Hidden Hill Capital, a growth equity investment firm backed by GLP China, announced on Tuesday that its partnership with the government-owned Hong Kong Investment Corporation Limited (HKIC) is a venture capital (VC) mandate of HK$300 million ($38.6 million).
Under this mandate, Hidden Hill will invest in “early-stage, high-growth companies that align with HKIC’s mission to foster entrepreneurship and transformative innovation in Hong Kong”, the firm said in a statement.
HKIC, which manages HK$64 billion ($8.2 billion), recently appointed Hidden Hill along with nine other asset managers to invest in the 2025 batch of capital of the Investment Portfolio (CIES IP) under Hong Kong’s New Capital Investment Entrant Scheme (New CIES).

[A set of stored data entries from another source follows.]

/-! ## §2 The hypotheses H.0–H.5 of the refined setting, clause by clause -/

/-- The reduction of the refined tower on classes: `red♯ [z] = [redLE z]` (hosts `host (i+1) ≤ host (i+2)`).
[cite: Howard2004HeegnerKolyvagin, §1.6 (arXiv p. 11, L33–36)] -/
theorem refinedRed_mk (S : DVRSetting p K R N Rk Nbar Nq) (hy : S.SatisfiesH) (i : ℕ) (z : N (S.host hy (i + 1 + 1))) :
    S.refinedRed hy i (Submodule.Quotient.mk z) =
      Submodule.Quotient.mk (S.T.redLE (S.host_mono hy (Nat.le_succ (i + 1))) z) := by
  have hz : (Submodule.Quotient.mk z : S.refinedCarrier hy (i + 1)) =
      (S.piRefinementDatum hy).proj (le_refl ((S.piRefinementDatum hy).host (i + 1 + 1))) z := by
    rw [PiRefinementDatum.proj_apply, (S.piRefinementDatum hy).red_refl]
    rfl
  change (S.piRefinementDatum hy).map (i + 1 + 1) (i + 1) _ = _
  rw [hz, (S.piRefinementDatum hy).map_proj (i + 1 + 1) (i + 1) le_rfl (S.host_mono hy (Nat.le_succ (i + 1))),
    Nat.sub_eq_zero_of_le (Nat.le_succ _), pow_zero, one_smul, PiRefinementDatum.proj_apply]
  rfl

/-- **`ker red♯ = 𝔪^{i+1} · (T/π^{i+2}T)`** (exactness of the refined tower, `ker_red♯`).
[cite: Howard2004HeegnerKolyvagin, §1.6 (arXiv p. 11, L33–36)] -/
theorem ker_refinedRed (S : DVRSetting p K R N Rk Nbar Nq) (hy : S.SatisfiesH) (i : ℕ) :
    LinearMap.ker (S.refinedRed hy i) =
      (IsLocalRing.maximalIdeal R ^ (i + 1)) • (⊤ : Submodule R (S.refinedCarrier hy (i + 1))) := by
  rw [hy.unif, Ideal.span_singleton_pow]
  apply le_antisymm
  · intro x hx
    rw [LinearMap.mem_ker] at hx
    have h := (S.piRefinementDatum hy).map_eq_zero_iff 1 (i + 1)
    rw [Nat.add_comm 1 (i + 1)] at h
    obtain ⟨z, hz⟩ := (h x).mp hx
    have h1 : (S.piRefinementDatum hy).host 1 ≤ (S.piRefinementDatum hy).host (i + 1 + 1) :=
      (S.piRefinementDatum hy).host_mono (by omega)
    obtain ⟨w, rfl⟩ := (S.piRefinementDatum hy).proj_surjective h1 z
    rw [(S.piRefinementDatum hy).map_proj 1 (i + 1 + 1) h1 le_rfl, Nat.add_sub_cancel] at hz
    rw [← hz]
    exact Submodule.smul_mem_smul (Ideal.mem_span_singleton_self _) Submodule.mem_top
  · refine Submodule.smul_le.mpr fun r hr x _ => ?_
    obtain ⟨a, rfl⟩ := Ideal.mem_span_singleton'.mp hr
    rw [LinearMap.mem_ker, map_smul, mul_smul]
    exact (congrArg (a • ·) ((S.piRefinementDatum hy).pow_smul_level_eq_zero (i + 1) _)).trans (smul_zero a)

/-- **`πbar_red♯`**: the residual presentations of the refined levels are compatible with the reduction.
[cite: Howard2004HeegnerKolyvagin, H.1 and §1.6 (arXiv p. 7 L59, p. 11 L33–38)] -/
theorem levelToResidual_refinedRed (S : DVRSetting p K R N Rk Nbar Nq) (hy : S.SatisfiesH) (i : ℕ)
    (y : S.refinedCarrier hy (i + 1)) :
    S.levelToResidual hy i (S.host hy (i + 1)) (S.refinedRed hy i y) =
      S.levelToResidual hy (i + 1) (S.host hy (i + 1 + 1)) y := by
  obtain ⟨z, rfl⟩ := Submodule.mkQ_surjective _ y
  rw [Submodule.mkQ_apply, S.refinedRed_mk hy i z, S.levelToResidual_mk, S.levelToResidual_mk, S.πbar_redLE hy]

/-- **`e_red♯`**: the chosen H.4 data of consecutive refined levels are compatible with the reductions.
[cite: Howard2004HeegnerKolyvagin, H.4 and §1.6 (arXiv p. 7 L69–82, p. 11 L33–38)] -/
theorem refineRedR_refineD_e (S : DVRSetting p K R N Rk Nbar Nq) (hy : S.SatisfiesH) (i : ℕ)
    (x y : S.refinedCarrier hy (i + 1)) :
    letI : ∀ i, TopologicalSpace (S.QuotRing (i + 1)) := fun i => S.refineInstTop i
    haveI : ∀ i, DiscreteTopology (S.QuotRing (i + 1)) := fun i => S.refineInst_discrete i
    S.refineRedR i ((S.refineD hy (i + 1)).e x y) = (S.refineD hy i).e (S.refinedRed hy i x) (S.refinedRed hy i y) := by
  letI : ∀ i, TopologicalSpace (S.QuotRing (i + 1)) := fun i => S.refineInstTop i
  haveI : ∀ i, DiscreteTopology (S.QuotRing (i + 1)) := fun i => S.refineInst_discrete i
  obtain ⟨x, rfl⟩ := Submodule.mkQ_surjective _ x
  obtain ⟨y, rfl⟩ := Submodule.mkQ_surjective _ y
  rw [Submodule.mkQ_apply, Submodule.mkQ_apply, S.refinedRed_mk hy i x, S.refinedRed_mk hy i y]
  exact S.e_red_level hy (Nat.le_succ (i + 1)) (S.host_mono hy (Nat.le_succ (i + 1))) (S.le_e_host hy (i + 1))
    (S.le_e_host hy (i + 1 + 1)) (S.refineD hy i) (S.refineD_spec hy i) (S.refineD hy (i + 1))
    (S.refineD_spec hy (i + 1)) x y

/-- **`h4♯`**: the chosen H.4 datum of the refined level `i` is self-orthogonal for the refined condition
(w8 g10's `isSelfOrthogonal_propagateStructure_modIdeal` over LEAD g12's base change, read on `refinedCond` through
`propagateStructure_levelRep_eq`). [cite: Howard2004HeegnerKolyvagin, H.4 with Rem. 1.3.1 (arXiv p. 7 L69–82, L125–127)] -/
theorem refineD_isSelfOrthogonal (S : DVRSetting p K R N Rk Nbar Nq) (hy : S.SatisfiesH) (i : ℕ) :
    letI : ∀ i, TopologicalSpace (S.QuotRing (i + 1)) := fun i => S.refineInstTop i
    haveI : ∀ i, DiscreteTopology (S.QuotRing (i + 1)) := fun i => S.refineInst_discrete i
    (S.refineD hy i).IsSelfOrthogonal (S.refinedCond hy (i + 1)) := by
  letI : ∀ i, TopologicalSpace (S.QuotRing (i + 1)) := fun i => S.refineInstTop i
  haveI : ∀ i, DiscreteTopology (S.QuotRing (i + 1)) := fun i => S.refineInst_discrete i
  have h := S.isSelfOrthogonal_propagateStructure_modIdeal hy (S.le_e_host hy (i + 1)) (S.refineD hy i)
    (S.refineD_spec hy i)
  have e := S.propagateStructure_levelRep_eq hy (i + 1)
  change (S.refineD hy i).IsSelfOrthogonal
    (((S.piRefinementDatum hy).isQuotientBy_levelRep (le_refl ((S.piRefinementDatum hy).host (i + 1)))).propagateStructure
      (S.t ((S.piRefinementDatum hy).host (i + 1))).cond)
  rw [e]
  exact h

/-- **`h5c♯`** (w8 g10's `h5c_level` at the host, for the chosen datum).
[cite: Howard2004HeegnerKolyvagin, H.5(c) with Rem. 1.3.1 (arXiv p. 7 L98 – p. 8 L1, p. 7 L125–127)] -/
theorem refineD_h5c (S : DVRSetting p K R N Rk Nbar Nq) (hy : S.SatisfiesH) (i : ℕ) :
    letI : ∀ i, TopologicalSpace (S.QuotRing (i + 1)) := fun i => S.refineInstTop i
    haveI : ∀ i, DiscreteTopology (S.QuotRing (i + 1)) := fun i => S.refineInst_discrete i
    haveI : ∀ i, IsLocalRing (S.QuotRing (i + 1)) := fun i => S.refineInst_isLocalRing hy i
    letI : ∀ i, Module (S.QuotRing (i + 1)) Nbar := fun i => S.residualModule hy i
    H5c (S.refineD hy i) (S.levelToResidual hy i (S.host hy (i + 1))) (S.residualTauQuot hy i) :=
  S.h5c_level hy i (S.host hy (i + 1)) (S.le_e_host hy (i + 1)) (S.refineD hy i) (S.refineD_spec hy i)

Established in 2022 to consolidate the management of investment activities of the Hong Kong government, HKIC works with external fund managers to invest capital pooled from the Hong Kong New CIES.
This is a 2024 relaunch of an investment immigration programme, where individuals invest at least HK$30 million (close to $3.9 million) in permissible Hong Kong assets to gain permanent residency. An eligible applicant under the New CIES is required to place 10%, or a minimum of HK$3 million, into the CIES IP.
Besides Hidden Hill, the other nine selected asset managers span venture capital, private equity, private credit, and hedge fund strategies, including Abax Global Capital, Beyond Ventures, CMC Capital, FirstLight Capital, M Capital, Polymer Capital, Primavera Capital, Trustar Capital/CITIC Capital with Vision Capital Investment Management Limited, and Value Partners.
The CIES IP places emphasis on nurturing home-grown or Hong Kong-based asset managers with commercial and strategic potential.
According to the latest estimation of the HKIC, the capital size of the 2025 batch of CIES IP under the New CIES is expected to be at least HK$3 billion ($385.6 billion) by the end of 2025. The capital will be evenly allocated to 10 appointed asset managers, meaning each managing a mandate of HK$30 million. The relevant investment work is expected to commence in the first quarter of 2026.
“We will leverage our deep expertise in identifying competitive technologies and scalable services across new economy sectors, including logistics supply chain, AI, and renewable energy, to drive the synergistic and sustainable expansion of the HKIC ecosystem,” Higashi Michihiro, Hidden Hill’s founder and managing partner, said in the statement.
As of June 30, 2025, Hidden Hill has deployed about $2.4 billion of capital across more than 110 portfolio companies from venture, growth to buyout stages.
The selection of the latest 10 fund partners came after HKIC appointed four institutions a year earlier to manage the debut 2024 batch of capital of the CIES IP under the new immigration scheme. These included Betatron Venture Group, Inno Angel Fund, MindWorks Capital, and Radiant Tech Ventures Limited.